[SOURCE MATERIAL]
/-- The polyline of a `20`-chain of sites of `J` lies in the `y`-zone `V`. [cite: Hochman2025, §6.2] -/
theorem polyline_subset_V (hJ : J.Nonempty) {l : List (ℤ × ℤ)}
    (hch : List.IsChain (fun a b => ldist a b ≤ 20) l) (hmem : ∀ a ∈ l, a ∈ J) :
    polyline l ⊆ V J := by
  intro p hp
  obtain ⟨a, ha, hnear⟩ := exists_near_of_mem_polyline hch hp
  have := le_β_of_near_mem hJ (hmem a ha) (by norm_num at hnear; linarith)
  show 21 / 2 < β J p
  linarith

/-! ### Reach of the two zones -/

/-- Points to the left of an escaping site are in the `x`-zone (their sites escape).
[folklore] -/
theorem β_lt_one_of_left_of_escapes {u' : ℤ × ℤ} (hu' : Escapes 20 J u') {p : ℂ}
    (hre : p.re ≤ u'.1) : β J p < 1 := by
  have hesc : Escapes 20 J (Plane.site p) := by
    intro q hq
    have h1 := hu' q hq
    have h2 : (⌊p.re⌋ : ℝ) ≤ p.re := Int.floor_le _
    have h3 : ((Plane.site p).1 : ℝ) ≤ u'.1 := le_trans h2 hre
    have h4 : (Plane.site p).1 ≤ u'.1 := by exact_mod_cast h3
    push_cast; omega
  exact sdist_lt_one_of_site_mem hesc.mem_outer

/-- **Reach of the `x`-zone**: from every outer site a preconnected subset of `U` reaches
arbitrarily far (the polyline of its chain to an escaping site, continued to the left).
[cite: Hochman2025, §6.2 (`E_x` is the unbounded component)] -/
theorem exists_U_reach {o : ℤ × ℤ} (ho : o ∈ Outer 20 J) (R : ℝ) :
    ∃ S ⊆ U J, IsPreconnected S ∧ pt o ∈ S ∧ ∃ q ∈ S, R < ‖q - pt o‖ := by
  obtain ⟨u', hu', hch⟩ := ho
  obtain ⟨l, hl, hlast⟩ := List.exists_isChain_cons_of_relationReflTransGen hch
  -- all sites of the chain are outer
  have hout : ∀ a ∈ o :: l, a ∈ Outer 20 J :=
    List.IsChain.backwards_cons_induction (p := fun a => a ∈ Outer 20 J) l hl hlast
      (fun x y hxy hy => mem_outer_of_reflTransGen (Relation.ReflTransGen.single hxy) hy)
      hu'.mem_outer
  have hch' := isChain_ldist_of_isChain_chainRel hl
  -- the leftward segment from `pt u'`
  set K : ℕ := ⌈|R|⌉₊ + (u'.1 - o.1).natAbs + 1 with hK
  set u'' : ℤ × ℤ := (u'.1 - K, u'.2) with hu''
  set S : Set ℂ := polyline (o :: l) ∪ segment ℝ (pt u') (pt u'') with hS
  have hu'mem : pt u' ∈ polyline (o :: l) := by
    have : u' ∈ o :: l := by rw [← hlast]; exact List.getLast_mem _
    exact pt_mem_polyline this
  refine ⟨S, ?_, ?_, Or.inl (pt_head_mem_polyline o l), pt u'', Or.inr (right_mem_segment ℝ _ _), ?_⟩
  · rintro p (hp | hp)
    · exact polyline_subset_U hch' hout hp
    · -- on the segment: real part `≤ u'.1`, imaginary part `= u'.2`
      obtain ⟨s, t, hs, ht, hst, rfl⟩ := hp
      show β J _ < 21 / 2
      have hre : (s • pt u' + t • pt u'').re ≤ u'.1 := by
        simp only [Complex.add_re, Complex.real_smul, Complex.re_ofReal_mul, pt_re, hu'']
        push_cast
        have hs' : s = 1 - t := by linarith
        rw [hs']
        have h0 : (0 : ℝ) ≤ t * K := mul_nonneg ht (Nat.cast_nonneg K)
        have e : (1 - t) * (u'.1 : ℝ) + t * ((u'.1 : ℝ) - K) = u'.1 - t * K := by ring
        linarith
      have := β_lt_one_of_left_of_escapes hu' hre
      linarith
  · exact IsPreconnected.union (pt u') hu'mem (left_mem_segment ℝ _ _) (isPreconnected_polyline _)
      (convex_segment _ _).isPreconnected
  · have h1 : |(pt u'' - pt o).re| ≤ ‖pt u'' - pt o‖ := Complex.abs_re_le_norm _
    simp only [Complex.sub_re, pt_re, hu''] at h1
    push_cast at h1
    have hK' : (K : ℝ) = ⌈|R|⌉₊ + ((u'.1 - o.1).natAbs : ℝ) + 1 := by rw [hK]; push_cast; ring
    have h2 : |R| ≤ ⌈|R|⌉₊ := Nat.le_ceil _
    have h3 : |((u'.1 : ℝ) - o.1)| = ((u'.1 - o.1).natAbs : ℝ) := by
      rw [Nat.cast_natAbs]; push_cast; rfl
    have h4 := le_abs_self R
    have h5 : (K : ℝ) - |((u'.1 : ℝ) - o.1)| ≤ |((u'.1 : ℝ) - K - o.1)| := by
      have := abs_sub_abs_le_abs_sub ((u'.1 : ℝ) - K - o.1 + -((u'.1 : ℝ) - o.1)) (-((u'.1 : ℝ) - o.1))
      rw [abs_neg] at this
      have e : (u'.1 : ℝ) - K - o.1 + -((u'.1 : ℝ) - o.1) - -((u'.1 : ℝ) - o.1) = (u'.1 : ℝ) - K - o.1 := by ring
      rw [e] at this
      have e2 : |(u'.1 : ℝ) - K - o.1 + -((u'.1 : ℝ) - o.1)| = K := by
        rw [show (u'.1 : ℝ) - K - o.1 + -((u'.1 : ℝ) - o.1) = -(K : ℝ) by ring, abs_neg, abs_of_nonneg (by positivity)]
      linarith
    linarith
[/SOURCE MATERIAL]
▶ [TASK] Return, word for word, the lines from the one containing "have h3 : |((u'.1" through the end of the data above, both ends included, and nothing else.

▶ [YOUR SOLUTION]
    have h3 : |((u'.1 : ℝ) - o.1)| = ((u'.1 - o.1).natAbs : ℝ) := by
      rw [Nat.cast_natAbs]; push_cast; rfl
    have h4 := le_abs_self R
    have h5 : (K : ℝ) - |((u'.1 : ℝ) - o.1)| ≤ |((u'.1 : ℝ) - K - o.1)| := by
      have := abs_sub_abs_le_abs_sub ((u'.1 : ℝ) - K - o.1 + -((u'.1 : ℝ) - o.1)) (-((u'.1 : ℝ) - o.1))
      rw [abs_neg] at this
      have e : (u'.1 : ℝ) - K - o.1 + -((u'.1 : ℝ) - o.1) - -((u'.1 : ℝ) - o.1) = (u'.1 : ℝ) - K - o.1 := by ring
      rw [e] at this
      have e2 : |(u'.1 : ℝ) - K - o.1 + -((u'.1 : ℝ) - o.1)| = K := by
        rw [show (u'.1 : ℝ) - K - o.1 + -((u'.1 : ℝ) - o.1) = -(K : ℝ) by ring, abs_neg, abs_of_nonneg (by positivity)]
      linarith
    linarith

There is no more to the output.